REQUIRED WORK = Going line by line through the entries below, count those that contain "Prop". Give the number by itself.

START SUPPLIED MATERIAL

/-- **On the class X11b @ 3 ∩ (KN₃)/ℚ: `3 ∤ y_K` in `E(K)` ⟹ `Ш(E/ℚ)[3^∞] = 0`** (Mathlib:
`AddCommGroup.primaryComponent W.sha 3 = ⊥`; Gross 1991 Prop. 2.1 (2) at `p = 3` descended to
`ℚ`) — modulo ONE cite-only input `hγ` at `3`.  The tree END
`Three.primaryComponent_sha_three_eq_bot_of_classX11b_of_kodairaNeron_rat_of_not_dvd` with `hPT`,
`hrec`, `hCM`, `h53` SUPPLIED; binders/conclusion otherwise VERBATIM.  CONDITIONAL on EXACTLY
{`hγ`} at `3` + `hN` + (KN₃)/ℚ; nothing booked; no mark.
[cite: GrossLMS1991, Prop. 2.1 (2), §3 Prop. 3.7 (2)] [cite: SerreGaloisCohomology1997, I.§2.4] -/
theorem primaryComponent_sha_three_eq_bot_of_classX11b_of_kodairaNeron_rat_of_not_dvd [NeZero N]
    [W.IsGloballyMinimal] (hW : ClassX11b W 3) (hN : ∀ [W.IsElliptic], N = W.conductorNorm ℤ)
    (hKN3m : ∀ [W.IsElliptic] (v : HeightOneSpectrum (𝓞 ℚ)),
      W.HasMultiplicativeReductionAt v → ¬ 3 ∣ W.ordMinimalDiscriminant v)
    (hKN3a : ∀ [W.IsElliptic] (v : HeightOneSpectrum (𝓞 ℚ)), W.HasAdditiveReductionAt v →
      W.kodairaSymbolAt v ≠ KodairaSymbol.IV ∧ W.kodairaSymbolAt v ≠ KodairaSymbol.IVstar)
    (hγ : ∀ [W.IsElliptic] (_hK : IsImaginaryQuadratic K) (_hH : SatisfiesHeegnerHypothesis N K)
      (Dt : ModularParametrizationData W N) (β : ℤ) (ι : K →+* ℂ) {M : ℕ}
      (_hM : 1 ≤ M) {n : ℕ} (_hn : Squarefree n)
      (_hKol : ∀ q ∈ n.primeFactors, IsKolyvaginPrime N W K 3 q ∧ FrobEqFrobInfty W K (3 ^ M) q)
      (d : (m : ℕ) → m ∣ n → KolyvaginHeegnerData Dt β ι m)
      (m : ℕ) (hm : m ∣ n) (ℓ : ℕ) (hℓ : ℓ ∈ m.primeFactors) [Fact ℓ.Prime]
      (hΔ : ¬ (ℓ : ℤ) ∣ minimalDiscriminantInt W) (φ₀ : absoluteGaloisGroup (ZMod ℓ)),
      (∀ x : AlgebraicClosure (ZMod ℓ), φ₀ • x = x ^ ℓ) →
      ∀ (hle : ringClassField K ι (m / ℓ) ≤ ringClassField K ι m)
        (γ : ringClassField K ι m ≃ₐ[ℚ] ringClassField K ι m), γ ∈ ringClassGal ι m →
        geomReduction hΔ ((RatClosure.pointsEquiv (K := K) W).symm
            ((d m hm).toGeomPoints (pointGalHom W (ringClassField K ι m) γ (d m hm).y))) =
          φ₀ • geomReduction hΔ ((RatClosure.pointsEquiv (K := K) W).symm
            ((d m hm).toGeomPoints (pointGalHom W (ringClassField K ι m) γ
              (WeierstrassCurve.Affine.Point.map (W' := W)
                ((RingClassField.inclusion ι hle).restrictScalars ℚ)
                (d (m / ℓ)
                  ((Nat.div_dvd_of_dvd (Nat.dvd_of_mem_primeFactors hℓ)).trans hm)).y))))) :
    ∀ [W.IsElliptic] (_hK : IsImaginaryQuadratic K) (_hH : SatisfiesHeegnerHypothesis N K)
      {P : (W.baseChange K).toAffine.Point} (_hP : IsHeegnerPoint N W K P)
      (_hnt : ¬ IsOfFinAddOrder P) (_h3 : ∀ Q : (W.baseChange K).toAffine.Point, 3 • Q ≠ P),
      AddCommGroup.primaryComponent W.sha 3 = ⊥ :=
  Three.primaryComponent_sha_three_eq_bot_of_classX11b_of_kodairaNeron_rat_of_not_dvd hW
    (poitouTate_sum_localTatePairing_eq_zero_holds K) hN
    (heegnerPointOfConductor_one_galoisConj_holds N W K) (KolyvaginLeaves.hCM_holds N W K 3)
    (@fun _ ↦ KolyvaginLeaves.h53_holds hN 3) hKN3m hKN3a hγ

/-- **On the class X11b @ 3 ∩ (KN₃)/ℚ, `Ш(E/ℚ)[3^∞]` is finite — clause (ii) of `BSD(E, 3)`
(`BSDp W 3`) VERBATIM — from published NAMED FACTS and ONE cite-only input `hγ₃` (∀ `K`), with
NO `(K, y_K)` hypothesis.**  The tree END
`Three.finite_primaryComponent_sha_three_of_classX11b_of_kodairaNeron_of_facts` (named facts
{`hGZ`, `hmod`, `hnf`, `hHL`, `hMaz`, `hPT`} + cite-only {`hrec`, `hCM`, `h53`, `hγ`} ∀ `K`) with
`hPT`, `hrec`, `hCM`, `h53` SUPPLIED at every `K : Type` by
`poitouTate_sum_localTatePairing_eq_zero_holds K`, `heegnerPointOfConductor_one_galoisConj_holds`,
`KolyvaginLeaves.hCM_holds`, `KolyvaginLeaves.h53_holds rfl 3`.  Data as there: a Hoffstein–Luo
Heegner field `K`, its Heegner point non-torsion by Gross–Zagier (`r_an = 1`).  CONDITIONAL on
EXACTLY the named facts {`gross_zagier` (∀ `N W K`), `hasEntireLFunction_rat`, `exists_isNewformOf`,
`HoffsteinLuo1997_exists_twist_L_one_ne_zero`, `mazur_not_dvd_maninConstant_of_odd`} + the ONE
cite-only input {`hγ`} at `3` for every `K` (Gross Prop. 3.7 (2); NOT discharged) + (KN₃)/ℚ
(`hKN3m`, `hKN3a`); nothing booked; no mark / count / tier moves.
[cite: Miller2011LMS, Def. 1.1 (ii)] [cite: HoffsteinLuo1997, Theorem (§1)]
[cite: GrossZagier1986, I (6.3)] [cite: McCallumLMS1991, §1 Theorem (Kolyvagin)]
[cite: GrossLMS1991, §3 Prop. 3.7 (2)] -/
theorem finite_primaryComponent_sha_three_of_classX11b_of_kodairaNeron_of_facts [W.IsElliptic]
    [W.IsGloballyMinimal] [NeZero (W.conductorNorm ℤ)] (hX : ClassX11b W 3)
    -- published inputs (named facts of the tree)
    (hGZ : ∀ (N : ℕ) [NeZero N] (W : WeierstrassCurve ℚ) (K : Type) [Field K] [NumberField K],
      gross_zagier N W K)
    (hmod : hasEntireLFunction_rat) (hnf : exists_isNewformOf)
    (hHL : HoffsteinLuo1997_exists_twist_L_one_ne_zero) (hMaz : mazur_not_dvd_maninConstant_of_odd)
    -- the Kodaira–Néron sub-class (KN₃)/ℚ
    (hKN3m : ∀ [W.IsElliptic] (v : HeightOneSpectrum (𝓞 ℚ)),
      W.HasMultiplicativeReductionAt v → ¬ 3 ∣ W.ordMinimalDiscriminant v)
    (hKN3a : ∀ [W.IsElliptic] (v : HeightOneSpectrum (𝓞 ℚ)), W.HasAdditiveReductionAt v →
      W.kodairaSymbolAt v ≠ KodairaSymbol.IV ∧ W.kodairaSymbolAt v ≠ KodairaSymbol.IVstar)
    -- the ONE remaining cite-only input AT 3, for every number field `K`
    (hγ : ∀ (K : Type) [Field K] [NumberField K],
      ∀ [W.IsElliptic] (_hK : IsImaginaryQuadratic K) (_hH : SatisfiesHeegnerHypothesis (W.conductorNorm ℤ) K)
      (Dt : ModularParametrizationData W (W.conductorNorm ℤ)) (β : ℤ) (ι : K →+* ℂ) {M : ℕ}
      (_hM : 1 ≤ M) {n : ℕ} (_hn : Squarefree n)
      (_hKol : ∀ q ∈ n.primeFactors, IsKolyvaginPrime (W.conductorNorm ℤ) W K 3 q ∧ FrobEqFrobInfty W K (3 ^ M) q)
      (d : (m : ℕ) → m ∣ n → KolyvaginHeegnerData Dt β ι m)
      (m : ℕ) (hm : m ∣ n) (ℓ : ℕ) (hℓ : ℓ ∈ m.primeFactors) [Fact ℓ.Prime]
      (hΔ : ¬ (ℓ : ℤ) ∣ minimalDiscriminantInt W) (φ₀ : absoluteGaloisGroup (ZMod ℓ)),
      (∀ x : AlgebraicClosure (ZMod ℓ), φ₀ • x = x ^ ℓ) →
      ∀ (hle : ringClassField K ι (m / ℓ) ≤ ringClassField K ι m)
        (γ : ringClassField K ι m ≃ₐ[ℚ] ringClassField K ι m), γ ∈ ringClassGal ι m →
        geomReduction hΔ ((RatClosure.pointsEquiv (K := K) W).symm
            ((d m hm).toGeomPoints (pointGalHom W (ringClassField K ι m) γ (d m hm).y))) =
          φ₀ • geomReduction hΔ ((RatClosure.pointsEquiv (K := K) W).symm
            ((d m hm).toGeomPoints (pointGalHom W (ringClassField K ι m) γ
              (WeierstrassCurve.Affine.Point.map (W' := W)
                ((RingClassField.inclusion ι hle).restrictScalars ℚ)
                (d (m / ℓ)
                  ((Nat.div_dvd_of_dvd (Nat.dvd_of_mem_primeFactors hℓ)).trans hm)).y))))) :
    Finite (AddCommGroup.primaryComponent W.sha 3) :=
  Three.finite_primaryComponent_sha_three_of_classX11b_of_kodairaNeron_of_facts hX hGZ hmod hnf hHL
    hMaz (fun K _ _ ↦ poitouTate_sum_localTatePairing_eq_zero_holds K)
    (fun K _ _ ↦ heegnerPointOfConductor_one_galoisConj_holds (W.conductorNorm ℤ) W K)
    (fun K _ _ ↦ KolyvaginLeaves.hCM_holds (W.conductorNorm ℤ) W K 3)
    (fun K _ _ ↦ @fun _ ↦ KolyvaginLeaves.h53_holds (K := K) (N := W.conductorNorm ℤ) rfl 3)
    hKN3m hKN3a hγ

end Summit.BirchSwinnertonDyer.Rank1Residual.X11b.Three.KolyvaginDischarged

end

END SUPPLIED MATERIAL

WRITTEN REPLY = 4